The following are comments left about Hires Home-brew Root Beer from site visitors such as yourself. They are not spell checked or reviewed for accuracy.

Greg - July 01, 2009 - Report this comment
I never had the "home brew" stuff, but man, there was nothing better than an ice cold Hires Root Beer from the soda machine. When I was kid growing up in St. Louis, we had these soda vending machine with a vertical stack of bottled drinks enclosed by a clear refrigerator-type door. In the hot summers, we would open these thin doors and feel the cold air rush out. it was one of my fondest and most endearing memories of youth. It made the soda, no matter what kind, taste that much better.
Magpie - August 01, 2011 - Report this comment
I tried this once. What a pain in the butt! I had to buy a 5 gallon wine making carboil and a couple of POUNDS of sugar.
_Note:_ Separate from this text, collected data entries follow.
import Literature.Geometry.Riemannian.ConjugatePointsExp
import Literature.Geometry.Riemannian.SimpleManifoldBallRadialDiffeo
import HarnessLib

/-!
# The exit time of geodesics from an interior point of a strictly convex non-trapping domain
(PSU §3.2 / the domain `D_x` of Prop. 3.7.10, sublevel rendering)

Setting of the discharge of `PaternainSaloUhlmann2023_simple_sublevel_ball`
(`SimpleManifoldBall.lean`): a compact manifold `M` modelled on a finite-dimensional real inner
product space `E` (model `𝓘(ℝ, E)`), a `C^∞` Riemannian metric `g`, its (complete) Levi-Civita
connection, a `C^∞` function `ρ` with sublevel domain `D = {ρ ≤ 0}` which is strictly convex
(`IsStrictlyConvexSublevel g ρ`) and non-trapping (`IsNonTrappingSublevel g ρ`), and an interior
point `x₀` (`ρ x₀ < 0`). For `u ∈ T_{x₀}M = E` let `γ_u = maximalGeodesic g.leviCivita x₀ u` and

* `exitSet u = {c ≥ 0 | γ_u([0, c]) ⊆ D}`, an initial segment of `[0, ∞)`, bounded for `u ≠ 0`
  (non-trapping) with maximum `R u = sSup (exitSet u) > 0` — the exit parameter, PSU's
  `τ(x₀, u/|u|)/|u|` (Def. 3.1.1: "`τ(x,v)` … the exit time of the maximal geodesic");
* `R (a • u) = R u / a` (`a > 0`, rescaling lemma), `ρ(γ_u(R u)) = 0`, and `ρ(γ_u t) < 0` for
  `0 ≤ t < R u` (strict convexity: a geodesic segment in `D` meets `∂D` only at its endpoints,
  `IsStrictlyConvexSublevel.neg_of_mem_Ioo_of_isGeodesic`; PSU's uses of Lemma 3.1.12);
* `R` is continuous on `E ∖ {0}` (the exit is transversal/clean: upper semicontinuity from the
  definition, lower semicontinuity from the interior property and compactness) — PSU Lemma 3.2.3
  ("`τ` is continuous on `SM`") in the present rendering;
* the radial function `u ↦ R u * ‖u‖` is positively `0`-homogeneous, continuous off `0` and
  pinched between positive constants; it cuts out the domain of the exponential map
  `D_{x₀} = {u | γ_u([0,1]) ⊆ D} = {u | u = 0 ∨ ‖u‖ ≤ R u ‖u‖}` (compact) and its interior part
  `U_{x₀} = {u | γ_u([0,1]) ⊆ {ρ < 0}} = {u | u = 0 ∨ ‖u‖ < R u ‖u‖}` (open), the sets to which
  `exists_homeomorph_radial_closedBall` and `exists_contDiff_radialEquiv` apply.

All statements are theorems about the explicit `sSup`; no definitions, no named facts.

## References

* G. P. Paternain, M. Salo, G. Uhlmann, *Geometric Inverse Problems* (2023): Def. 3.1.1,
  Lemma 3.1.12, Lemma 3.2.3, (3.22) and Prop. 3.7.10, proof of Prop. 3.8.5.
-/

noncomputable section

open Bundle Set Filter Function Metric
open scoped Manifold ContDiff Topology

namespace Literature.Geometry.Riemannian

open Literature.Geometry.Lorentzian

variable {E : Type*} [NormedAddCommGroup E] [InnerProductSpace ℝ E] [FiniteDimensional ℝ E]
  [CompleteSpace E] {M : Type*} [TopologicalSpace M] [ChartedSpace E M]
  [IsManifold 𝓘(ℝ, E) ∞ M] [T2Space M] [CompactSpace M]
  (g : PseudoRiemannianMetric 𝓘(ℝ, E) ∞ E (TangentSpace 𝓘(ℝ, E) : M → Type _))
  [g.HasLeviCivita]

/-! ### Standing consequences of the hypotheses -/

/-- On a compact manifold a `C^∞` Riemannian metric is geodesically complete
(`isGeodesicallyComplete_of_compactSpace`). [cite: LeeRiemannianManifolds2018, Cor. 6.22] -/
theorem isGeodesicallyComplete_of_smooth (hg : g.IsRiemannian) :
    IsGeodesicallyComplete g.leviCivita :=
  isGeodesicallyComplete_of_compactSpace g (WithTop.coe_le_coe.2 le_top) hg

omit [T2Space M] [CompactSpace M] in
/-- The Levi-Civita connection of a `C^∞` metric is `C¹` in Mathlib's global sense. [folklore] -/
theorem contMDiffCovariantDerivative_leviCivita_smooth :
    CovariantDerivative.ContMDiffCovariantDerivative g.leviCivita 1 :=
  contMDiffCovariantDerivative_leviCivita_of_two_le g (WithTop.coe_le_coe.2 le_top)

omit [T2Space M] [CompactSpace M] in
/-- The Levi-Civita connection of a `C^∞` metric is `C^∞` in Mathlib's global sense. [folklore] -/
theorem contMDiffCovariantDerivative_leviCivita_smooth_infty :
    CovariantDerivative.ContMDiffCovariantDerivative g.leviCivita ∞ :=
  ⟨g.isLocallyContMDiff_leviCivita_holds ⊤ (le_refl _) univ isOpen_univ⟩

/-- **Joint continuity of the geodesics from `x₀`**: `(t, u) ↦ γ_u(t)` is continuous (indeed
`C^∞`, `contMDiff_maximalGeodesic_family`). [cite: LeeRiemannianManifolds2018, Prop. 5.19] -/
theorem continuous_maximalGeodesic_family (hg : g.IsRiemannian) (x₀ : M) :
    Continuous fun q : ℝ × E ↦
      maximalGeodesic g.leviCivita x₀ q.2 q.1 := by
  haveI := contMDiffCovariantDerivative_leviCivita_smooth g
  haveI := contMDiffCovariantDerivative_leviCivita_smooth_infty g
  exact (contMDiff_maximalGeodesic_family (isGeodesicallyComplete_of_smooth g hg) x₀).continuous

/-- Continuity of `u ↦ γ_u(t)` for fixed `t`. [cite: LeeRiemannianManifolds2018, Prop. 5.19] -/
theorem continuous_maximalGeodesic_apply (hg : g.IsRiemannian) (x₀ : M) (t : ℝ) :
    Continuous fun u : E ↦ maximalGeodesic g.leviCivita x₀ u t :=
  (continuous_maximalGeodesic_family g hg x₀).comp (continuous_const.prodMk continuous_id)

/-- Continuity of the geodesic `t ↦ γ_u(t)`. [folklore] -/
theorem continuous_maximalGeodesic (hg : g.IsRiemannian) (x₀ : M) (u : E) :
    Continuous fun t : ℝ ↦ maximalGeodesic g.leviCivita x₀ u t :=
  (continuous_maximalGeodesic_family g hg x₀).comp (continuous_id.prodMk continuous_const)

/-! ### The exit set and the exit parameter `R u = sSup (exitSet u)` -/

section ExitSet

variable {g} {ρ : M → ℝ} {x₀ : M}

/-- `0` lies in the exit set of every `u` when `x₀ ∈ D`. [folklore] -/
theorem zero_mem_exitSet (hg : g.IsRiemannian) (hx₀ : ρ x₀ ≤ 0) (u : E) :
    (0 : ℝ) ∈ {c : ℝ | 0 ≤ c ∧ ∀ t ∈ Icc (0 : ℝ) c,
      ρ (maximalGeodesic g.leviCivita x₀ u t) ≤ 0} := by
  haveI := contMDiffCovariantDerivative_leviCivita_smooth g
  refine ⟨le_rfl, fun t ht ↦ ?_⟩
  have ht0 : t = 0 := le_antisymm ht.2 ht.1
  rw [ht0]
  exact (congrArg ρ
    (isGeodesic_maximalGeodesic (isGeodesicallyComplete_of_smooth g hg) x₀ u).2.1).trans_le hx₀

omit [CompleteSpace E] [T2Space M] [CompactSpace M] in
/-- The exit set is an initial segment: down-closed in `[0, ∞)`. [folklore] -/
theorem mem_exitSet_of_le {u : E} {c c' : ℝ} (hc : 0 ≤ c) (hcc' : c ≤ c')
    (h : c' ∈ {c : ℝ | 0 ≤ c ∧ ∀ t ∈ Icc (0 : ℝ) c,
      ρ (maximalGeodesic g.leviCivita x₀ u t) ≤ 0}) :
    c ∈ {c : ℝ | 0 ≤ c ∧ ∀ t ∈ Icc (0 : ℝ) c,
      ρ (maximalGeodesic g.leviCivita x₀ u t) ≤ 0} :=
  ⟨hc, fun t ht ↦ h.2 t ⟨ht.1, ht.2.trans hcc'⟩⟩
The best thing that could be said of the result is that it tasted sort of like root beer--mildly alcoholic root beer. But after a couple of days at it's optimum freshness, it started to taste like rotten fruit.
gatorsoft - August 13, 2016 - Report this comment
Magpie must have done something wrong. My family made several batches in the 60’s and 70's. We loved it. We bought a bottle capper and bottled it in stubby beer bottles. The yeast gave it a unique flavor and, yes, over time would produce an alcohol content. Sometime in the 80's my mother sent some of the extract to Diane Fosse in Africa where she was studying gorillas after reading that she craved Hires homemade rootbeer.
Rob Lambert - May 06, 2017 - Report this comment
Hires Root Beer was definitely a product of the seventies...the EIGHTEEN seventies. Founded by C.E. Hires in Philadelphia, 1876. In early times, sassafras was the main ingredient, but later banned by the FDA as being a cause of liver failure. Around 1910, Hires began selling mix kits that enabled customers to home-brew their own root beer. That practice ended by 1981. Today, Dr. Pepper/Seven-Up sells Hires.